▶ Required action
After finding the line that contains "infrared bound for" in the entries below, retype it and every following line precisely, the last included.

Collected data entries:
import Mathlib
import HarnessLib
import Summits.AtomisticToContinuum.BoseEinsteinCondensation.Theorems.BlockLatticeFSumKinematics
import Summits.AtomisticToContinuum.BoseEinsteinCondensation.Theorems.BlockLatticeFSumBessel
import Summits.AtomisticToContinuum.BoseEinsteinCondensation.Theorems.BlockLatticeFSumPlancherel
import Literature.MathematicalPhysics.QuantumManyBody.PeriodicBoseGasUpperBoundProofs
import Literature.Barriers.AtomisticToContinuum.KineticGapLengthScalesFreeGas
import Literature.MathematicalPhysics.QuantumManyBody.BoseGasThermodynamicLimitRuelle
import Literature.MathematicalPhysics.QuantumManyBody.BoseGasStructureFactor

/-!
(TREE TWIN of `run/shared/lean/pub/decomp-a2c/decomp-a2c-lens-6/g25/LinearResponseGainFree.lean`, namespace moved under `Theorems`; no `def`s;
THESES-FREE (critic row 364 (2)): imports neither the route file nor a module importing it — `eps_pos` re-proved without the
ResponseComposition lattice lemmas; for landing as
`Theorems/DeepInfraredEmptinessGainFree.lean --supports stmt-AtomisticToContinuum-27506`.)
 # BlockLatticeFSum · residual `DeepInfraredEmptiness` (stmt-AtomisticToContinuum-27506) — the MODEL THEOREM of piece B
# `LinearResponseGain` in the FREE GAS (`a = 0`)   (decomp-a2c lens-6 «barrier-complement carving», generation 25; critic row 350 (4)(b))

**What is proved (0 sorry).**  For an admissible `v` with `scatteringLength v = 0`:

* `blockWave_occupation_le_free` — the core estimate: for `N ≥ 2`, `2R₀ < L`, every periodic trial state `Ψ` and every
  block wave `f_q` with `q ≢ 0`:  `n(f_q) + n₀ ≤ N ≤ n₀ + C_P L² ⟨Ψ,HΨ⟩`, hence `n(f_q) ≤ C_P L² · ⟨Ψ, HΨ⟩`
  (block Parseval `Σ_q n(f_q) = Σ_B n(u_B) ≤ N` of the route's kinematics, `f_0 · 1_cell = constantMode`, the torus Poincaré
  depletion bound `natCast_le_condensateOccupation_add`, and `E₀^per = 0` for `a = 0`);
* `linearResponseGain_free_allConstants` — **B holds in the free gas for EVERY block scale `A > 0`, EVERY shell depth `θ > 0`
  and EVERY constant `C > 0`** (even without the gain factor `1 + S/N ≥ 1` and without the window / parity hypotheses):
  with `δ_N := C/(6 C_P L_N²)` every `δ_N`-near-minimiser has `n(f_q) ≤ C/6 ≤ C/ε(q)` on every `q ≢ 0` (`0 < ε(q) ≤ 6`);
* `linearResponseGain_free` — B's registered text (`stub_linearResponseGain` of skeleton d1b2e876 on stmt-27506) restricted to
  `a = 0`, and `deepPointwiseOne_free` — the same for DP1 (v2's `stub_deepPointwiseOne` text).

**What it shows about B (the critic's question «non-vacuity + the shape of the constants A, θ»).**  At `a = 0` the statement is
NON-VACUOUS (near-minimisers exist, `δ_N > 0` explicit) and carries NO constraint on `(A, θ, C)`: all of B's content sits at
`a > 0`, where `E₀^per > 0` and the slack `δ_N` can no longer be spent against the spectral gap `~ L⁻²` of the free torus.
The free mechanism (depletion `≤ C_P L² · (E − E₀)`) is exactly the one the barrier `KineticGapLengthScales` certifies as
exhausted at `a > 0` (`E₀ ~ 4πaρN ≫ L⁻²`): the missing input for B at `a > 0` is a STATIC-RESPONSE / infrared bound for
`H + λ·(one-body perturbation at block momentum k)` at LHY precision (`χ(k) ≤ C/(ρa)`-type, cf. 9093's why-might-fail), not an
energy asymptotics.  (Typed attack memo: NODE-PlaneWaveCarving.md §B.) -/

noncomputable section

▶ Answer section
exhausted at `a > 0` (`E₀ ~ 4πaρN ≫ L⁻²`): the missing input for B at `a > 0` is a STATIC-RESPONSE / infrared bound for
`H + λ·(one-body perturbation at block momentum k)` at LHY precision (`χ(k) ≤ C/(ρa)`-type, cf. 9093's why-might-fail), not an
energy asymptotics.  (Typed attack memo: NODE-PlaneWaveCarving.md §B.) -/

noncomputable section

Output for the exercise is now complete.